Exploiting Data Locality in Adaptive Architectures · exploiting data locality. For example, a large cache line multiprocessor makes better use of spatial locality. However, the cache

UNIVERSITY OF CALGARY Exploiting Multithreaded ...blogs.ubc.ca/lrashid/files/2011/01/layali_msc_thesis.pdf · 3.8 Quick Sort ... Memory Characterization for LSD Radix Sort wit h Different

Spring 2003CSE 548P1 Motivation for Multithreaded Architectures Processors not executing code at their hardware potential late 70’s: performance lost to.
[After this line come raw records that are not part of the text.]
import Literature.Barriers.ValiantsHypothesis.GCTMatrixPoweringPositivity
import HarnessLib

/-!
# Gesmundo–Ikenmeyer–Panova 2017, Props. 18 and 20: an ERRATUM — the shape `(2,1,1,1)` is missing
# from the printed exceptional lists; corrected statements, the corrected Prop. 20 PROVED from
# Props. 15, 17, 18 (corrected), 19, and Thm. 10 re-threaded

Sibling file (D-0014) of `GCTMatrixPoweringProofs.lean` (named fact `GIP2017_prop20`),
`GCTMatrixPoweringColumns.lean` (named fact `GIP2017_prop18`) and `GCTMatrixPoweringPositivity.lean`
(`GIP2017_prop20_of_parts`); conventions as there (`SmPos m λ` = "`sm(λ, m) > 0`" through the
character sum `skCharSum λ μ = Σ_σ χ^λ(σ)(χ^μ(σ)² + χ^μ(σ²)) = 2·D!·sk(λ, μ)`).

**The erratum.** GIP state (arXiv:1611.00827 = Diff. Geom. Appl. 55 (2017); Prop. 20 = Prop. 3.7
of the journal numbering, Prop. 18 = Prop. 3.5): "Let `λ` be partition of length at most `L` and
`λ ∉ {(1²), (1³), (1⁴), (1⁷), (1⁸), (1¹²), (2,1²), (3,1²), (2,1⁷)}` and also `λ ≠ (2,2,1^k)` for any
`k`. Let `ℓ := max{⌈√L⌉ + 2, 12}`. Then `sm(λ, ℓ) > 0`" (Prop. 20) and "Let `λ` be a partition of
length `ℓ ≤ 14` and `λ ∉ {(1^r) : r ∈ X_s} ∪ {(2,1,1), (3,1,1), (2,1⁷)}`. Then `sm(λ, 7) > 0`"
(Prop. 18, by "a direct computation for partitions `λ` with `ℓ(λ) ≤ 12` and `λ₁ ≤ 3`"). Both are
FALSE for the hook `λ = (2,1,1,1) = (2,1³) ⊢ 5` (length `4`, not in either list, not of the form
`(2,2,1^k)`): `sm((2,1³), a) = Σ_{μ ⊢ 5, ℓ(μ) ≤ a} sk((2,1³), μ) = 0` for EVERY `a`, because the
irreducible `[2,1³] = V' = V ⊗ U'` of `𝔖₅` (Fulton–Harris §3.1; `V = [4,1]` the standard
representation, Examples 4.5) occurs in no symmetric square `S²[μ]`, `μ ⊢ 5`: from the character
table of `𝔖₅` [FultonHarrisGTM129, §3.1] and `χ_{S²W}(g) = (χ_W(g)² + χ_W(g²))/2`,
`S²[5] = S²[1⁵] = [5]`, `S²[4,1] = S²[2,1³] = [5] ⊕ [4,1] ⊕ [3,2]` (FH Ex. 3.2),
`S²[3,2] = S²[2,2,1] = [5] ⊕ [4,1] ⊕ [3,2] ⊕ [2,2,1]` (`Λ²[3,2] = [3,1,1] ⊕ [2,1³]`), and
`⟨χ_{S²[3,1,1]}, χ^{(2,1³)}⟩ = (1·21·4 + 10·3·(−2) + 24·1·(−1))/120 = 0`
(`χ_{S²[3,1,1]} = (21, 3, 5, 0, 0, −1, 1)`, `χ^{(2,1³)} = (4, −2, 0, 1, 1, 0, −1)` on the classes
`e, (12), (12)(34), (123), (123)(45), (1234), (12345)`). So `sk((2,1³), μ) = 0` for all seven
`μ ⊢ 5` (while `ak((2,1³), μ) = 1` for `μ = (3,2), (3,1,1), (2,2,1)`: `am((2,1³), 3) = 3`). This was
re-derived mechanically from the tree's own definitions (Young-symmetrizer left ideals of `ℚ[𝔖₅]`,
traces of left multiplication; harness evidence `job2/specht_s5_literal.py` of the vendoring
session) and by an exhaustive Murnaghan–Nakayama computation of `sm`/`am` for ALL partitions with
`|λ| ≤ 25` (evidence `job/gip_prop20_check.py`, report `outputs25/report.json`), which found that
`(2,1³)` is the ONLY shape with `|λ| ≤ 25` violating Prop. 20 or Prop. 18 as printed: the nine listed
shapes are exactly the other shapes with `sm(λ, 12) = 0` in that range, every `(2,2,1^k)`, `k ≤ 21`,
has `sm > 0`, and Prop. 17's "iff" for columns holds for all `a ≤ 25`. GIP's Main Result (Thm. 10)
and Prop. 14 are NOT affected (`λ₁ ≥ 3` there), nor is the printed proof of Prop. 20 once `(2,1³)`
is added to both lists (below).

**What this file does.**

1. `twoOneCube : Nat.Partition 5`, the shape `(2,1,1,1)`; the named fact `skTwoOneCubeVanishes`
   ("`sk((2,1³), μ) = 0` for all `μ ⊢ 5`", i.e. `skCharSum (2,1³) μ = 0`; source: the character table
   of `𝔖₅`, FH §3.1 — the tree has no character VALUES of its abstract Specht modules, so this atom
   is vendored, not decided); PROVED from it: `not_smPos_twoOneCube`, the refutations
   `GIP2017_prop20_false`, `GIP2017_prop18_false`, and unconditionally the localisations
   `GIP2017_prop20_iff` / `GIP2017_prop18_iff`: each printed statement is EQUIVALENT to its corrected
   form together with the single false atom `SmPos 12 (2,1³)` / `SmPos 7 (2,1³)`.
2. The corrected exceptional list `gipExceptionalShapesCorrected = gipExceptionalShapes ∪ {(2,1³)}`
   (ten shapes) and the corrected named facts `GIP2017_prop18_corrected`, `GIP2017_prop20_corrected`
   (the printed statements with the ten-shape list; each is implied by its printed version).
3. `GIP2017_prop20_corrected_of_parts`: the corrected Prop. 20 PROVED from Prop. 15 (semigroup),
   Prop. 17 (columns), Prop. 18 CORRECTED and Prop. 19 — the printed case analysis exactly as run in
   `GIP2017_prop20_of_parts` (`GCTMatrixPoweringPositivity.lean`), whose only uses of Prop. 18 are on
   shapes with two or more columns all of length `≥ 2` (never `(2,1³)`, whose columns are `4, 1`) and
   on `λ` itself (excluded by hypothesis).
4. Re-threading: `GIP2017_prop14_of_prop20_corrected` (`λ₁ ≥ 3` excludes all ten shapes),
   `GIP2017_thm10_of_prop20_corrected`, `gctMatrixPowering_of_prop20_corrected`,
   `GIP2017_thm10_of_parts_corrected`, `gctMatrixPowering_of_parts_corrected`: the barrier fact
   `GCTMatrixPowering = GIP2017_thm10` rests on `GIP2017_prop15`, `GIP2017_prop17`,
   `GIP2017_prop18_corrected`, `GIP2017_prop19`.

**Verdict clean-up (2026-08-15).** The printed statements `GIP2017_prop18` (refuted here
conditionally, `GIP2017_prop18_false`, and unconditionally in `GCTMatrixPoweringErratumProofs.lean`,
`not_GIP2017_prop18`) and `GIP2017_prop19` (a second erratum: the printed row bound fails at
`a = s² - 2`, `s ≥ 7`; `GIP2017_prop19_false`, `GCTMatrixPoweringProp19False.lean`) are now
`@[deprecated]` records in `GCTMatrixPoweringColumns.lean`. In this file `linter.deprecated` is
switched off for exactly the declarations that must name them: the refutation steps
`smPos_twoOneCube_of_prop18`, `GIP2017_prop18_false`, `GIP2017_prop18_corrected_of_prop18` and the
localisation `GIP2017_prop18_iff` (kept as they are: they are ABOUT the printed statement), and the
three theorems of §§4–5 taking `(h19 : GIP2017_prop19)` — `GIP2017_prop20_corrected_of_parts`,
`GIP2017_thm10_of_parts_corrected`, `gctMatrixPowering_of_parts_corrected` — which are vacuous and
therefore `@[deprecated]` themselves in favour of `GIP2017_prop20_corrected_of_prop18`,
`GIP2017_thm10_of_prop18`, `gctMatrixPowering_of_prop18` (`GCTMatrixPoweringProp17.lean`: the same
case analysis with the corrected, proved Prop. 19, `GIP2017_prop19_corrected_holds`) and the
unconditional `GIP2017_prop20_corrected_holds`, `GCTMatrixPowering_holds`
(`GCTMatrixPoweringProp20Holds.lean`). Statements and proofs are unchanged.

## References

* [GesmundoIkenmeyerPanova2017] F. Gesmundo, C. Ikenmeyer, G. Panova, *Geometric complexity theory
  and matrix powering*, Diff. Geom. Appl. 55 (2017) 106–127 = arXiv:1611.00827: §2.1 (`sk`),
  Thm. 8 (`sm`), §3 (`am`, (3.1), Props. 15, 17, 18, 19, 20 and the proof of Prop. 20; journal
  numbering Props. 3.2, 3.4, 3.5, 3.6, 3.7), Prop. 14 and Thm. 10.
* [FultonHarrisGTM129] W. Fulton, J. Harris, *Representation Theory. A First Course*, GTM 129
  (1991): §2.1 (characters of `Sym²` and `Λ²`), §3.1 (character table of `𝔖₅`, Exercises 3.2,
  3.3), Examples 4.5 (the irreducibles of `𝔖₅` as `V_λ`).
-/

noncomputable section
Total Work-Flow: Exploiting Hybrid Computing …Operated by Los Alamos National Security, LLC for DOE/NNSA LA-UR 09-02032 Total Work-Flow: Exploiting Hybrid Computing Architectures

Research on MultiThreaded architectures at BSC-CNSseminarisempresa.fib.upc.edu/anteriors/2008/programes/AulaEmpresas.pdfThis chart shows gzip’s IPC when executed in an 4-context

Exploiting Programmable Architectures for WiFi/ZigBee ... · Exploiting Programmable Architectures for WiFi/ZigBee Inter- ... Bluetooth, ZigBee, phones ... – 1 USRP as a channel

Multithreaded Processors

FAME: FAirly MEasuring Multithreaded Architectures

Runtime Aware Architectures · Multithreaded Vector Architectures (HPCA 1997) SMT Vector Architectures (HICS 1997, ... The MultiCore Era Moore’s Law+ Memory Wall + Power Wall Chip

UPC Reducing Misspeculation Penalty in Trace-Level Speculative Multithreaded Architectures Carlos Molina ψ, ф Jordi Tubella ф Antonio González λ,ф ISHPC-VI,

Anshul Kumar, CSE IITD Other Architectures & Examples Multithreaded architectures Dataflow architectures Multiprocessor examples 1 st May, 2006.

Stadium Hashing: Scalable and Flexible Hashing on GPUsmehmet.belviranli.com/papers/pact15.pdfA common approach to exploiting parallelism for hashing in a multithreaded environment

COMP4211 – Advanced Computer Architectures & Algorithms University of NSW Seminar Presentation Semester 2 2004 Software Approaches to Exploiting Instruction.